- BRIEF
Starting at the line that contains "contDiffOn_chartOrbG_of_uniformlyProper L α" and ending at the line that contains "section Setting", the lines below are to be given again exactly, with nothing added.

── STUDY MATERIAL ──

variable (L : Type) [Field L] [NumberField L] [IsCMField L] (α : Fin 3 → L)
  [MeasurableSpace ↥(arch (↥(maximalRealSubfield L)) L (IsCMField.complexConj L) 3 (Matrix.diagonal α))]
  [BorelSpace ↥(arch (↥(maximalRealSubfield L)) L (IsCMField.complexConj L) 3 (Matrix.diagonal α))]
  (ν' : Measure ↥(arch (↥(maximalRealSubfield L)) L (IsCMField.complexConj L) 3 (Matrix.diagonal α))) [IsFiniteMeasureOnCompacts ν'] [ν'.IsMulRightInvariant]
  (S' : Finset {w : InfinitePlace L // IsComplex w})

/-- **«(I₂-cptwall-G′)»: `chartOrbG ν′ S′ a′` IS `C^∞` ON `InRegG` OFF THE REAL WALLS** — across every COMPACT wall and at every point of a definite place — for an admissible
label `S′` and every `a′ ∈ C_c^∞(G′_∞)` (§3 ∘ ★ `contDiffOn_chartOrbG_of_uniformlyProper`). [cite: Varadarajan1977, Part I §1.12] [cite: Rogawski1990, §8.3 pp. 122–124]
[cite: Shelstad1979, §4 pp. 22–23] [cite: Bouaziz1994IntegralesOrbitales, §3.2 p. 580] -/
theorem contDiffOn_chartOrbG_inRegG (hα : ∀ i, α i ≠ 0) (hreal : ∀ (w : {w : InfinitePlace L // IsComplex w}) (i : Fin 3), (w.1.embedding (α i)).im = 0)
    (hS' : ∀ w, w ∈ S' → w ∈ splitChartPlaces L α)
    {a' : ↥(arch (↥(maximalRealSubfield L)) L (IsCMField.complexConj L) 3 (Matrix.diagonal α)) → ℂ} (ha' : ArchSmooth L 3 (Matrix.diagonal α) a') :
    ContDiffOn ℝ ∞ (chartOrbG L α ν' S' a') {c | (∀ w, w ∈ S' → c w 0 ≠ 0) ∧ c ∈ InRegG (slotSign L α) S'} :=
  contDiffOn_chartOrbG_of_uniformlyProper L α ν' S' (isOpen_setOf_forall_ne_inter_inRegG L α S')
    (uniformlyProper_gprimeTorus_chartTorusG_inRegG L α S' hα hreal hS') ha'

/-- **`C⁰` twin**: `chartOrbG ν′ S′ a′` is CONTINUOUS on `InRegG` off the real walls for `a′ ∈ C_c(G′_∞)`. [cite: Rogawski1990, §8.3 pp. 122–124] [cite: Shelstad1979, §4 pp. 22–23] -/
theorem continuousOn_chartOrbG_inRegG (hα : ∀ i, α i ≠ 0) (hreal : ∀ (w : {w : InfinitePlace L // IsComplex w}) (i : Fin 3), (w.1.embedding (α i)).im = 0)
    (hS' : ∀ w, w ∈ S' → w ∈ splitChartPlaces L α)
    {a' : ↥(arch (↥(maximalRealSubfield L)) L (IsCMField.complexConj L) 3 (Matrix.diagonal α)) → ℂ} (ha' : Continuous a') (ha'c : HasCompactSupport a') :
    ContinuousOn (chartOrbG L α ν' S' a') {c | (∀ w, w ∈ S' → c w 0 ≠ 0) ∧ c ∈ InRegG (slotSign L α) S'} :=
  continuousOn_chartOrbG_of_uniformlyProper L α ν' S' (isOpen_setOf_forall_ne_inter_inRegG L α S')
    (uniformlyProper_gprimeTorus_chartTorusG_inRegG L α S' hα hreal hS') ha' ha'c

end Heads
import Mathlib
import HarnessLib
import Summits.AtomisticToContinuum.Crystallization.Theorems.PricedLinkCensusSoftFourRingsPosition

/-!
# Soft four-rings: three slack triangles are impossible

Support file for `SoftFourRings` (route `PricedLinkCensus`, sub-problem `Crystallization`).
Bond-set level, three blocks (the conclusions of `slack_block` without the bond-triangle counts)
and the set `N0` of the three vertices outside the slack triangles.

* `three_blocks_u` : the fan vertex `u₁` is not in `N0` (double counting of the bonds between
  `N0` and the nine triangle vertices: `≤ 12` from the `N0` side, `≥ 13` otherwise);
* `no_three_blocks` : three blocks are impossible (the apex `r₁` lies in another triangle, whose
  vertices all have a partner in `N0`, while `N(r₁) = {u₁, a₁, b₁, u'₁}` avoids `N0`).
-/

namespace Summit.AtomisticToContinuum.Crystallization.Theorems

open Real RealInnerProductSpace Literature.Geometry.DiscreteGeometry

section Setting

variable {X : Finset (EuclideanSpace ℝ (Fin 3))} {B : Finset (Finset (EuclideanSpace ℝ (Fin 3)))}
  (hB : ∀ T ∈ B, ∃ u ∈ X, ∃ u' ∈ X, u ≠ u' ∧ 1 - (101 / 100 : ℝ) ^ 2 / 2 ≤ ⟪u, u'⟫ ∧ T = {u, u'})
  (hdeg : ∀ v ∈ X, ∃ w : Fin 4 → EuclideanSpace ℝ (Fin 3), (∀ k, w k ∈ X) ∧
    Function.Injective w ∧ (∀ k, w k ≠ v) ∧
    (∀ k, ({v, w k} : Finset (EuclideanSpace ℝ (Fin 3))) ∈ B) ∧
    ∀ y, ({v, y} : Finset (EuclideanSpace ℝ (Fin 3))) ∈ B → ∃ k, y = w k)
import Summits.ValiantsHypothesis.ValiantsHypothesis.Theorems.DerivedPencilRolle.Negative.DerivedPencilRolleIndefiniteWitness

/-!
# `DerivedPencilRolleQuasi` — negative lemma: the additive exponent `A` is at least `1`

Crux `stmt-ValiantsHypothesis-18064` (`Theses.SymmetroidDescartes.DerivedPencilRolleQuasi`, route
SymmetroidDescartes; the repaired inductive step on the number of terms):
`∃ C A, ∀ m K S d (symmetric, invertible, d strictly increasing),
  Z₊(det F) ≤ C · Z₊(det ∂F) + (K+1)^(A·K) · 2^((log₂ m + 2)^A)`.

Refuter crux-attack findings (2026-08-17). Everything is sorry-free and nothing here asserts a route
statement positively (Negative/ lane, `--supports stmt-ValiantsHypothesis-18064`).

* `quasiBudget_exponent_zero` : at `A = 0` the budget `(K+1)^(0·K) · 2^((log₂ m+2)^0)` is the
  constant `2`, for all `m, K` — so the `A = 0` instance says "Rolle term plus constant slack `2`".
* `not_derivedPencilRolleQuasi_exponent_zero` : that instance is FALSE for every multiplier `C`:
  the tree's indefinite `2 × 2` four-nomial witness `S₅` (`m = 2`, `K = 3`, file
  `DerivedPencilRolle/Negative/DerivedPencilRolleIndefiniteWitness.lean`: `Z₊(det ∂F) = 0`,
  `Z₊(det F) ≥ 6`) gives `6 ≤ C · 0 + 2`, absurd.
* `one_le_exponent_of_derivedPencilRolleQuasi_constants` : hence any constants `(C, A)` witnessing
  the crux have `A ≥ 1` (the quasi-polynomial factor cannot degenerate to a constant).

Remarks for the prover/planner (paper, not formalised here). (i) `A ≥ 2` also holds on paper: with
`A = 1` the `K`-fold iteration of the step (glue `QuasiRolleToDescartes`) bounds the alternations of a
`K`-term pencil by `O_{K,C}(m)`, while the landed staircase family behind `not_DerivedPencilRolle`
has `n^L − 1` alternations at `K = L + 2` terms and size `m ≤ 2^(6L+12) n^6` — take `L = 7`.
(ii) `A = 2, C = 0` is consistent with every family in the tree (tropical bump ≤ `2^((1+o(1)) log² m)`
by Gusfield's breakpoint bound; staircase ≤ `2^(log² m / 36)`). (iii) No finite computation can
refute the crux: with `C = 0`, Descartes' monomial count `C(m+K, K) − 1` is already below the budget
for all `K` whenever `log₂ m < 26` (`A = 2`), `< 68` (`A = 3`), `< 134` (`A = 4`). [folklore]
-/

-- `Summit.ValiantsHypothesis.ValiantsHypothesis.…` repeats a component by the D-0017 layout.
set_option linter.dupNamespace false

namespace Summit.ValiantsHypothesis.ValiantsHypothesis.Theorems.DerivedPencilRolleQuasi.Negative

open Summit.ValiantsHypothesis.ValiantsHypothesis.Theorems.DerivedPencilRolle.Negative
  (S₅ d₅ S₅_symm S₅_det d₅_strictMono card_posRoots_dF₅ six_le_card_posRoots_F₅)
open scoped BigOperators Matrix
open Polynomial

/-- At exponent `A = 0` the crux budget is the constant `2`, whatever `m` and `K`. [folklore] -/
theorem quasiBudget_exponent_zero (m K : ℕ) :
    (K + 1) ^ (0 * K) * 2 ^ (Nat.log 2 m + 2) ^ 0 = 2 := by
  simp

/-- **The `A = 0` instance of `DerivedPencilRolleQuasi` is false for every multiplier `C`.**
Witness: the tree's indefinite `2 × 2` four-nomial pencil `S₅` (`m = 2`, `K = 3`) with
`Z₊(det ∂F) = 0` and `Z₊(det F) ≥ 6 > 2`. [folklore] -/
theorem not_derivedPencilRolleQuasi_exponent_zero (C : ℕ) :
    ¬ ∀ (m K : ℕ) (S : Fin (K + 1) → Matrix (Fin m) (Fin m) ℝ) (d : Fin (K + 1) → ℕ),
      (∀ l, (S l).IsSymm) → (∀ l, (S l).det ≠ 0) → StrictMono d →
        ((∑ l, (Polynomial.X : Polynomial ℝ) ^ d l • (S l).map Polynomial.C).det.roots.toFinset.filter
            (fun t => 0 < t)).card ≤
          C * ((∑ l : Fin K, (Polynomial.X : Polynomial ℝ) ^ (d l.succ - d 0 - 1) •
            (((d l.succ - d 0 : ℕ) : ℝ) • S l.succ).map Polynomial.C).det.roots.toFinset.filter
              (fun t => 0 < t)).card + (K + 1) ^ (0 * K) * 2 ^ (Nat.log 2 m + 2) ^ 0 := by
  intro h
  have h1 := h 2 3 S₅ d₅ S₅_symm S₅_det d₅_strictMono
  rw [card_posRoots_dF₅] at h1
  have h6 : 6 ≤ C * 0 + (3 + 1) ^ (0 * 3) * 2 ^ (Nat.log 2 2 + 2) ^ 0 :=
    six_le_card_posRoots_F₅.trans h1
  simp at h6

/-- The natural strengthening "Rolle term plus a constant additive slack `2`" of the crux is false
for every multiplier `C` (the same witness, slack written as the literal `2`). [folklore] -/
theorem not_rolle_plus_constSlack_two (C : ℕ) :
    ¬ ∀ (m K : ℕ) (S : Fin (K + 1) → Matrix (Fin m) (Fin m) ℝ) (d : Fin (K + 1) → ℕ),
      (∀ l, (S l).IsSymm) → (∀ l, (S l).det ≠ 0) → StrictMono d →
        ((∑ l, (Polynomial.X : Polynomial ℝ) ^ d l • (S l).map Polynomial.C).det.roots.toFinset.filter
            (fun t => 0 < t)).card ≤
          C * ((∑ l : Fin K, (Polynomial.X : Polynomial ℝ) ^ (d l.succ - d 0 - 1) •
            (((d l.succ - d 0 : ℕ) : ℝ) • S l.succ).map Polynomial.C).det.roots.toFinset.filter
              (fun t => 0 < t)).card + 2 := by
  intro h
  have h1 := h 2 3 S₅ d₅ S₅_symm S₅_det d₅_strictMono
  rw [card_posRoots_dF₅] at h1
  have h6 : 6 ≤ C * 0 + 2 := six_le_card_posRoots_F₅.trans h1
  omega

/-- **Any constants `(C, A)` witnessing `DerivedPencilRolleQuasi` have `A ≥ 1`.** [folklore] -/
theorem one_le_exponent_of_derivedPencilRolleQuasi_constants (C A : ℕ)
    (h : ∀ (m K : ℕ) (S : Fin (K + 1) → Matrix (Fin m) (Fin m) ℝ) (d : Fin (K + 1) → ℕ),
      (∀ l, (S l).IsSymm) → (∀ l, (S l).det ≠ 0) → StrictMono d →
        ((∑ l, (Polynomial.X : Polynomial ℝ) ^ d l • (S l).map Polynomial.C).det.roots.toFinset.filter
            (fun t => 0 < t)).card ≤
          C * ((∑ l : Fin K, (Polynomial.X : Polynomial ℝ) ^ (d l.succ - d 0 - 1) •
            (((d l.succ - d 0 : ℕ) : ℝ) • S l.succ).map Polynomial.C).det.roots.toFinset.filter
              (fun t => 0 < t)).card + (K + 1) ^ (A * K) * 2 ^ (Nat.log 2 m + 2) ^ A) :
    1 ≤ A := by
  rcases Nat.eq_zero_or_pos A with rfl | hA
  · exact absurd h (not_derivedPencilRolleQuasi_exponent_zero C)
  · exact hA

/-- Packaged against the route decl: `DerivedPencilRolleQuasi` can only hold with an exponent
`A ≥ 1` — i.e. the variant of the crux with the extra constraint `A = 0` is false. [folklore] -/
theorem not_derivedPencilRolleQuasi_with_exponent_zero :
    ¬ ∃ C : ℕ, ∀ (m K : ℕ) (S : Fin (K + 1) → Matrix (Fin m) (Fin m) ℝ) (d : Fin (K + 1) → ℕ),
      (∀ l, (S l).IsSymm) → (∀ l, (S l).det ≠ 0) → StrictMono d →
        ((∑ l, (Polynomial.X : Polynomial ℝ) ^ d l • (S l).map Polynomial.C).det.roots.toFinset.filter
            (fun t => 0 < t)).card ≤
          C * ((∑ l : Fin K, (Polynomial.X : Polynomial ℝ) ^ (d l.succ - d 0 - 1) •
            (((d l.succ - d 0 : ℕ) : ℝ) • S l.succ).map Polynomial.C).det.roots.toFinset.filter
              (fun t => 0 < t)).card + (K + 1) ^ (0 * K) * 2 ^ (Nat.log 2 m + 2) ^ 0 :=
  fun ⟨C, h⟩ => not_derivedPencilRolleQuasi_exponent_zero C h

end Summit.ValiantsHypothesis.ValiantsHypothesis.Theorems.DerivedPencilRolleQuasi.Negative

───

- WRITTEN SOLUTION
  contDiffOn_chartOrbG_of_uniformlyProper L α ν' S' (isOpen_setOf_forall_ne_inter_inRegG L α S')
    (uniformlyProper_gprimeTorus_chartTorusG_inRegG L α S' hα hreal hS') ha'

/-- **`C⁰` twin**: `chartOrbG ν′ S′ a′` is CONTINUOUS on `InRegG` off the real walls for `a′ ∈ C_c(G′_∞)`. [cite: Rogawski1990, §8.3 pp. 122–124] [cite: Shelstad1979, §4 pp. 22–23] -/
theorem continuousOn_chartOrbG_inRegG (hα : ∀ i, α i ≠ 0) (hreal : ∀ (w : {w : InfinitePlace L // IsComplex w}) (i : Fin 3), (w.1.embedding (α i)).im = 0)
    (hS' : ∀ w, w ∈ S' → w ∈ splitChartPlaces L α)
    {a' : ↥(arch (↥(maximalRealSubfield L)) L (IsCMField.complexConj L) 3 (Matrix.diagonal α)) → ℂ} (ha' : Continuous a') (ha'c : HasCompactSupport a') :
    ContinuousOn (chartOrbG L α ν' S' a') {c | (∀ w, w ∈ S' → c w 0 ≠ 0) ∧ c ∈ InRegG (slotSign L α) S'} :=
  continuousOn_chartOrbG_of_uniformlyProper L α ν' S' (isOpen_setOf_forall_ne_inter_inRegG L α S')
    (uniformlyProper_gprimeTorus_chartTorusG_inRegG L α S' hα hreal hS') ha' ha'c

end Heads
import Mathlib
import HarnessLib
import Summits.AtomisticToContinuum.Crystallization.Theorems.PricedLinkCensusSoftFourRingsPosition

/-!
# Soft four-rings: three slack triangles are impossible

Support file for `SoftFourRings` (route `PricedLinkCensus`, sub-problem `Crystallization`).
Bond-set level, three blocks (the conclusions of `slack_block` without the bond-triangle counts)
and the set `N0` of the three vertices outside the slack triangles.

* `three_blocks_u` : the fan vertex `u₁` is not in `N0` (double counting of the bonds between
  `N0` and the nine triangle vertices: `≤ 12` from the `N0` side, `≥ 13` otherwise);
* `no_three_blocks` : three blocks are impossible (the apex `r₁` lies in another triangle, whose
  vertices all have a partner in `N0`, while `N(r₁) = {u₁, a₁, b₁, u'₁}` avoids `N0`).
-/

namespace Summit.AtomisticToContinuum.Crystallization.Theorems

open Real RealInnerProductSpace Literature.Geometry.DiscreteGeometry

section Setting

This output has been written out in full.